**What is being asked**
Go to the line containing "follows from the" in the records below and print it and every following line exactly, on through the line containing "theorem superExp_scales_anchor : ∃", then stop.

+++

/-- **The canonical cell kernel family is a `CellKernel`.** -/
theorem cellKernel_cellKer : CellKernel cellKer cellRad :=
  ⟨continuous_cellKer, cellKer_nonneg, integral_cellKer, cellRad_pos,
    fun N _ hy => cellKer_eq_zero_of_le N hy, ⟨16 / ballVol, cellKer_le⟩,
    ⟨1 / (2 * ballVol), by have := ballVol_pos; positivity, fun N _ hy => le_cellKer N hy⟩,
    tendsto_cellRad_subBlock, tendsto_cellRad_mass⟩

/-- **The canonical window is a kinetic `Window`**: `Δ_N > 0`, `Δ_N → 0`, `Δ_N (N+1)^{1/3} = (N+1)^{7/24} → ∞`. -/
theorem window_kinWin : Window kinWin := by
  refine ⟨kinWin_pos, tendsto_base_rpow_neg (show (0 : ℝ) < 1 / 24 by norm_num), ?_⟩
  have h : ∀ N : ℕ, kinWin N * ((N + 1 : ℕ) : ℝ) ^ ((1 : ℝ) / 3) = base N ^ ((7 : ℝ) / 24) := by
    intro N
    show base N ^ (-(1 / 24 : ℝ)) * base N ^ ((1 : ℝ) / 3) = _
    rw [base_rpow_mul_rpow]; norm_num
  simp_rw [h]
  exact tendsto_base_rpow_atTop (by norm_num)

/-- **First scale relation** (the window outlasts the cell viscous time, `K_N ≫ L_N²`):
`Δ_N/(ℓ_N²(N+1)^{1/3}) = 16 (N+1)^{1/8} → ∞`. -/
theorem tendsto_scale_viscous :
    Tendsto (fun N : ℕ => kinWin N / (cellRad N ^ 2 * ((N + 1 : ℕ) : ℝ) ^ ((1 : ℝ) / 3))) atTop atTop := by
  have h : ∀ N : ℕ, kinWin N / (cellRad N ^ 2 * ((N + 1 : ℕ) : ℝ) ^ ((1 : ℝ) / 3)) = 16 * base N ^ ((1 : ℝ) / 8) := by
    intro N
    have hb := base_pos N
    show base N ^ (-(1 / 24 : ℝ)) / ((4⁻¹ * base N ^ (-(1 / 4 : ℝ))) ^ 2 * base N ^ ((1 : ℝ) / 3)) = _
    rw [mul_pow, base_rpow_pow, mul_assoc, base_rpow_mul_rpow]
    conv_lhs => rw [div_eq_mul_inv]; arg 2; rw [mul_inv, ← Real.rpow_neg hb.le]
    rw [mul_left_comm, base_rpow_mul_rpow]
    norm_num [mul_comm]
  simp_rw [h]
  exact (tendsto_base_rpow_atTop (by norm_num)).const_mul_atTop (by norm_num)

/-- **Second scale relation** (the window outlasts the cell decoupling scale, `K_N ≫ m_cell`):
`Δ_N (N+1)^{1/3}/((N+1)ℓ_N³) = 64 (N+1)^{1/24} → ∞`. -/
theorem tendsto_scale_decoupling :
    Tendsto (fun N : ℕ => kinWin N * ((N + 1 : ℕ) : ℝ) ^ ((1 : ℝ) / 3) / (((N + 1 : ℕ) : ℝ) * cellRad N ^ 3))
      atTop atTop := by
  have h : ∀ N : ℕ, kinWin N * ((N + 1 : ℕ) : ℝ) ^ ((1 : ℝ) / 3) / (((N + 1 : ℕ) : ℝ) * cellRad N ^ 3) =
      64 * base N ^ ((1 : ℝ) / 24) := by
    intro N
    have hb := base_pos N
    show base N ^ (-(1 / 24 : ℝ)) * base N ^ ((1 : ℝ) / 3) / (base N * (4⁻¹ * base N ^ (-(1 / 4 : ℝ))) ^ 3) = _
    rw [base_rpow_mul_rpow, mul_pow, base_rpow_pow, mul_left_comm (base N), base_mul_rpow, div_eq_mul_inv,
      mul_inv, ← Real.rpow_neg hb.le, mul_left_comm, base_rpow_mul_rpow]
    norm_num [mul_comm]
  simp_rw [h]
  exact (tendsto_base_rpow_atTop (by norm_num)).const_mul_atTop (by norm_num)

/-! ## The core of the stub and the reduction -/

/-- **THE CORE of `stub_superExp`** at reference temperature `θe`, reduced diameter `σ` and block kernel family `φ`: for the
CANONICAL cell kernel and window, every flow family and every `a, λ, Cw > 0` there is `ε > 0` such that for every rate `c > 0`,
eventually in `N`, the homogeneous Gibbs law `G_N = localGibbsLaw σ 1 0 θe` gives the sustained-anisotropy event with the window
`[0, Δ_N]` probability `≤ e^{-c(N+1)}`. (A predicate: the hypothesis of `superExpStub_of_core`, proved for no `(θe, σ, φ)` here.) -/
def SuperExpCore (θe σ : ℝ) (φ : ℕ → T3 → ℝ) : Prop :=
  ∀ (Φ : Flows σ) (a lam Cw : ℝ), 0 < a → 0 < lam → 0 < Cw → ∃ ε : ℝ, 0 < ε ∧ ∀ c : ℝ, 0 < c →
    ∀ᶠ N : ℕ in atTop,
      localGibbsLaw σ (fun _ => 1) (fun _ => 0) (fun _ => θe) N (Φ N)
          (susEvent σ N (Φ N) φ cellKer (kinWin N) a ε lam Cw (kinWin N)) ≤
        ENNReal.ofReal (Real.exp (-(c * ((N : ℝ) + 1))))

/-- **REDUCTION.** `SuperExpStub` (the registered statement of `stub_superExp`, with its `∃ σ₁` and `∃ (ψ, ℓ, Δ)`) follows from the
core bound for the canonical scales at the window start, granted for all small `σ` and all admissible block kernels, TOGETHER with
uniformity in the window end (hypothesis `hunif`, discharged by `SuperExp.gibbs_susEvent_le` of `…SASuperExpInvariance`). -/
theorem superExpStub_of_core
    (hunif : ∀ (σ θe : ℝ) (N : ℕ) (Φ : Flow σ N) (φ ψ : ℕ → T3 → ℝ) (Δ a ε lam Cw t' : ℝ),
      localGibbsLaw σ (fun _ => 1) (fun _ => 0) (fun _ => θe) N Φ (susEvent σ N Φ φ ψ Δ a ε lam Cw t') ≤
        localGibbsLaw σ (fun _ => 1) (fun _ => 0) (fun _ => θe) N Φ (susEvent σ N Φ φ ψ Δ a ε lam Cw Δ))
    (hcore : ∀ θe : ℝ, 0 < θe → ∃ σ₁ : ℝ, 0 < σ₁ ∧ ∀ σ : ℝ, 0 < σ → σ < σ₁ →
      ∀ (γ C : ℝ) (φ : ℕ → T3 → ℝ), 0 < γ → γ ≤ 1 / 15 → AdmissibleKernel γ C φ → SuperExpCore θe σ φ) :
    SuperExpStub := by
  intro θe hθe
  obtain ⟨σ₁, hσ₁, H⟩ := hcore θe hθe
  refine ⟨σ₁, hσ₁, fun σ hσ hσ' γ C φ hγ hγ' hadm => ?_⟩
  refine ⟨cellKer, cellRad, kinWin, cellKernel_cellKer, window_kinWin, tendsto_scale_viscous,
    tendsto_scale_decoupling, fun Φ a lam Cw ha hlam hCw => ?_⟩
  obtain ⟨ε, hε, Hc⟩ := H σ hσ hσ' γ C φ hγ hγ' hadm Φ a lam Cw ha hlam hCw
  refine ⟨ε, hε, fun c hc => ?_⟩
  filter_upwards [Hc c hc] with N hN t' _
  exact (hunif σ θe N (Φ N) φ cellKer (kinWin N) a ε lam Cw t').trans hN

end SuperExp

/-- Registered anchor of this helper file: the canonical cell kernel family and kinetic window discharge the existential of
`stub_superExp` (`CellKernel`, `Window` and the two scale relations). -/
theorem superExp_scales_anchor : ∃ (ψ : ℕ → T3 → ℝ) (ℓ Δ : ℕ → ℝ), CellKernel ψ ℓ ∧ Window Δ ∧
    Tendsto (fun N : ℕ => Δ N / (ℓ N ^ 2 * ((N + 1 : ℕ) : ℝ) ^ ((1 : ℝ) / 3))) atTop atTop ∧
    Tendsto (fun N : ℕ => Δ N * ((N + 1 : ℕ) : ℝ) ^ ((1 : ℝ) / 3) / (((N + 1 : ℕ) : ℝ) * ℓ N ^ 3)) atTop atTop :=
  ⟨SuperExp.cellKer, SuperExp.cellRad, SuperExp.kinWin, SuperExp.cellKernel_cellKer, SuperExp.window_kinWin,
    SuperExp.tendsto_scale_viscous, SuperExp.tendsto_scale_decoupling⟩

end

end Summit.AtomisticToContinuum.HydrodynamicLimit.Theorems.SustainedAnisotropy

+++

**Solution to the problem**
/-- **REDUCTION.** `SuperExpStub` (the registered statement of `stub_superExp`, with its `∃ σ₁` and `∃ (ψ, ℓ, Δ)`) follows from the
core bound for the canonical scales at the window start, granted for all small `σ` and all admissible block kernels, TOGETHER with
uniformity in the window end (hypothesis `hunif`, discharged by `SuperExp.gibbs_susEvent_le` of `…SASuperExpInvariance`). -/
theorem superExpStub_of_core
    (hunif : ∀ (σ θe : ℝ) (N : ℕ) (Φ : Flow σ N) (φ ψ : ℕ → T3 → ℝ) (Δ a ε lam Cw t' : ℝ),
      localGibbsLaw σ (fun _ => 1) (fun _ => 0) (fun _ => θe) N Φ (susEvent σ N Φ φ ψ Δ a ε lam Cw t') ≤
        localGibbsLaw σ (fun _ => 1) (fun _ => 0) (fun _ => θe) N Φ (susEvent σ N Φ φ ψ Δ a ε lam Cw Δ))
    (hcore : ∀ θe : ℝ, 0 < θe → ∃ σ₁ : ℝ, 0 < σ₁ ∧ ∀ σ : ℝ, 0 < σ → σ < σ₁ →
      ∀ (γ C : ℝ) (φ : ℕ → T3 → ℝ), 0 < γ → γ ≤ 1 / 15 → AdmissibleKernel γ C φ → SuperExpCore θe σ φ) :
    SuperExpStub := by
  intro θe hθe
  obtain ⟨σ₁, hσ₁, H⟩ := hcore θe hθe
  refine ⟨σ₁, hσ₁, fun σ hσ hσ' γ C φ hγ hγ' hadm => ?_⟩
  refine ⟨cellKer, cellRad, kinWin, cellKernel_cellKer, window_kinWin, tendsto_scale_viscous,
    tendsto_scale_decoupling, fun Φ a lam Cw ha hlam hCw => ?_⟩
  obtain ⟨ε, hε, Hc⟩ := H σ hσ hσ' γ C φ hγ hγ' hadm Φ a lam Cw ha hlam hCw
  refine ⟨ε, hε, fun c hc => ?_⟩
  filter_upwards [Hc c hc] with N hN t' _
  exact (hunif σ θe N (Φ N) φ cellKer (kinWin N) a ε lam Cw t').trans hN

end SuperExp

/-- Registered anchor of this helper file: the canonical cell kernel family and kinetic window discharge the existential of
`stub_superExp` (`CellKernel`, `Window` and the two scale relations). -/
theorem superExp_scales_anchor : ∃ (ψ : ℕ → T3 → ℝ) (ℓ Δ : ℕ → ℝ), CellKernel ψ ℓ ∧ Window Δ ∧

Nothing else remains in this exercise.